Submitted in partial fulfillment of the requirements for the Degree of
Master of Computer Applications (MCA)
Sonia Bhagwat Roll No : 122011041 Under the guidance of Prof. Ratna Karmakar
Department Of Computer Technology Veermata Jijabai Technological Institute (Autonomous Institute, Affiliated To University of Mumbai) Mumbai 400019 Year 2013-2014 VEERMATA JIJABAI TECHNOLOGICAL INSTITUTE MATUNGA, MUMBAI 400019
CERTIFICATE
This is to certify that the seminar report titled
Picture Based Query Processing has been completed successfully By
Sonia Bhagwat Roll No. 122011041 Class: MCA-IV in Academic year 2013-2014
Evaluator : Prof. Ratna Karmakar
Date : 7th May,2014
INDEX
1. Introduction 2. History of Image Retrieval 3. Content Based Image Retrieval(CBIR) 4. Applications of CBIR 5. CBIR Techniques 5.1 Query Techniques 5.2 Semantic Retrieval 5.3 Other Query Techniques 5.4 Color 5.5 Texture 5.6 Shape 6. CBIR Architecture 7. Sample Query 8. Feature Extraction 9. Existing CBIR Systems 10. Problem Statement With Proposed Solution 11. Conclusion 12. References
Introduction
This is a report based on picture based query processing i.e. the retrieval of images from database based on the content of images rather than the metadata such as text associated with the images. The method used for this is Content Based Image Retrieval(CBIR). Very large collections of images are growing ever more common. From stock photo collections to proprietary databases to the Web, these collections are diverse and often poorly indexed; unfortunately, image retrieval systems have not kept pace with the collections they are searching. The shortcomings of these systems are due both to the image representations they use and to their methods of accessing those representations to find images.

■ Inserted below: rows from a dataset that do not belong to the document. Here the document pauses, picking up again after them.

import Summits.AtomisticToContinuum.Crystallization.Theorems.HullExactificationCascadeRobustBarlowTemplateTransportDefs
import Summits.AtomisticToContinuum.Crystallization.Theorems.HullExactificationCascadeRobustBarlowTemplateDevelopCharts
import Summits.AtomisticToContinuum.Crystallization.Theorems.HullExactificationCascadeRobustBarlowTemplateStubReciprocity
import Summits.AtomisticToContinuum.Crystallization.Theorems.PalmUnimodularRigidityShellsToBarlowChartCharts

/-!
# `develop_zchart` for line `registered` (crux `RobustBarlowTemplate`, stmt-AtomisticToContinuum-12088)

## Statement
`develop_zchart`: for a `δ`-separated configuration `S ⊆ ℝ³` all of whose points are `1/20`-good
and whose shell relation is reciprocal with comparable scales (`Recip S`), every point `x ∈ S`
carries a scale-relative INTEGER chart `IsZChart S x P A nbr`: the shell of `x` is labelled
bijectively by `P ∈ {fcc3Int, hcpInt}`, each label `t` lands within `nnd S x / 20` of
`x + (nnd S x/√18) · A t`, and shell-adjacency among shell points = label pairs at squared
distance `18`.

## Proof outline
This is the landed real chart `develop_charts` at `x` re-expressed over integer labels (the same
conversion as `isZChart_of_localChart` of the sibling crux 9227): the real pattern is
`scaledPattern P 18` (`fccKissingPattern_eq_scaledPattern_fcc3Int`,
`hcpKissingPattern_eq_scaledPattern_hcpInt`), so with `nbr t := e (t/√18)` the bijection is the
composite of `e` with the bijection `t ↦ t/√18` of `P` onto `scaledPattern P 18`
(`scale18_injective`), the estimate is `x + nnd • A (t/√18) = x + (nnd/√18) • A t`
(`map_smul`, `smul_smul`), and the links are read through `dist_scale18_eq_one_iff`.

## Contents
* `develop_zchart` — the registered sub-goal.
-/

noncomputable section

namespace Summit.AtomisticToContinuum.Crystallization.Theorems.HullExactificationCascadeRobustBarlowTemplate

open Literature.MathematicalPhysics.StatisticalMechanics Literature.Geometry.DiscreteGeometry
open Summit.AtomisticToContinuum.Crystallization.Theorems.PalmUnimodularRigidityShellsToBarlowChart
  (contacts fcc3Int fccKissingPattern_eq_scaledPattern_fcc3Int hcpKissingPattern_eq_scaledPattern_hcpInt
    scale18_injective dist_scale18_eq_one_iff)
open RealInnerProductSpace

/-- Euclidean `3`-space. -/
local notation "E3" => EuclideanSpace ℝ (Fin 3)

/-- SUB-GOAL `develop_zchart` (registered on stmt-12088; toward `develop_transport`): every point
of an everywhere-good configuration with reciprocal shells carries a scale-relative integer chart. -/
theorem develop_zchart :
    ∀ δ : ℝ, 0 < δ → ∀ S : Set E3, Sep δ S → (∀ y ∈ S, Good S y) → Recip S → ∀ x ∈ S,
      ∃ P : Finset (Fin 3 → ℤ), ∃ A : E3 →ₗᵢ[ℝ] E3, ∃ nbr : (Fin 3 → ℤ) → E3, IsZChart S x P A nbr := by
  intro δ hδ S hS hG hR x hx
  obtain ⟨Pr, hPr, A, e, hbij, hclose, hlink⟩ := develop_charts δ hδ S hS hG hR x hx
  -- the integer pattern behind `Pr`
  obtain ⟨P, hP, hPrP⟩ : ∃ P : Finset (Fin 3 → ℤ), (P = fcc3Int ∨ P = hcpInt) ∧
      Pr = scaledPattern P 18 := by
    rcases hPr with rfl | rfl
    · exact ⟨fcc3Int, Or.inl rfl, fccKissingPattern_eq_scaledPattern_fcc3Int⟩
    · exact ⟨hcpInt, Or.inr rfl, hcpKissingPattern_eq_scaledPattern_hcpInt⟩
  have hPr_coe : (↑Pr : Set E3) =
      (fun t : Fin 3 → ℤ => ((Real.sqrt 18)⁻¹ • intVec t : E3)) '' ↑P := by
    rw [hPrP, scaledPattern, Finset.coe_image]; rfl
  have hsc_mem : ∀ t ∈ P, ((Real.sqrt 18)⁻¹ • intVec t : E3) ∈ Pr := fun t ht => by
    rw [hPrP, scaledPattern]; exact Finset.mem_image_of_mem _ ht
  refine ⟨P, A, fun t => e ((Real.sqrt 18)⁻¹ • intVec t), hP, ?_, ?_, ?_⟩
  · -- bijection
    have hsc_bij : Set.BijOn (fun t : Fin 3 → ℤ => ((Real.sqrt 18)⁻¹ • intVec t : E3)) ↑P ↑Pr := by
      rw [hPr_coe]; exact scale18_injective.injOn.bijOn_image
    exact hbij.comp hsc_bij
  · -- closeness
    intro t ht
    have h1 := hclose _ (hsc_mem t ht)
    rw [LinearIsometry.map_smul, smul_smul] at h1
    exact h1
  · -- links
    intro t ht t' ht'
    have h1 := hlink _ (hsc_mem t ht) _ (hsc_mem t' ht')
    rw [dist_scale18_eq_one_iff] at h1
    exact ⟨fun hb => h1.2 hb, fun hs => h1.1 hs⟩

end Summit.AtomisticToContinuum.Crystallization.Theorems.HullExactificationCascadeRobustBarlowTemplate

end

History of Image Retrieval
An image retrieval system is a computer system for browsing, searching and retrieving images from a large database of digital images. Most traditional and common methods of image retrieval utilize some method of adding metadata such as captioning , keywords, or descriptions to the images so that retrieval can be performed over the annotation words. Manual image annotation is time-consuming, laborious and expensive; to address this, there has been a large amount of research done on automatic image annotation. Additionally, the increase in social web applications and the semantic web have inspired the development of several web-based image annotation tools.
The traditional paradigm for the retrieving of images is based on keyword annotation. In this approach, human experts manually annotate each image with a textual description, so that text-based information retrieval techniques can be applied. This approach has the advantage of inheriting efficient technologies developed for text retrieval, but is clearly impracticable for the case of very large image DBs. Moreover, its effectiveness highly depends on the subjective opinions of the annotators, who are also likely to supply different descriptions for the same image.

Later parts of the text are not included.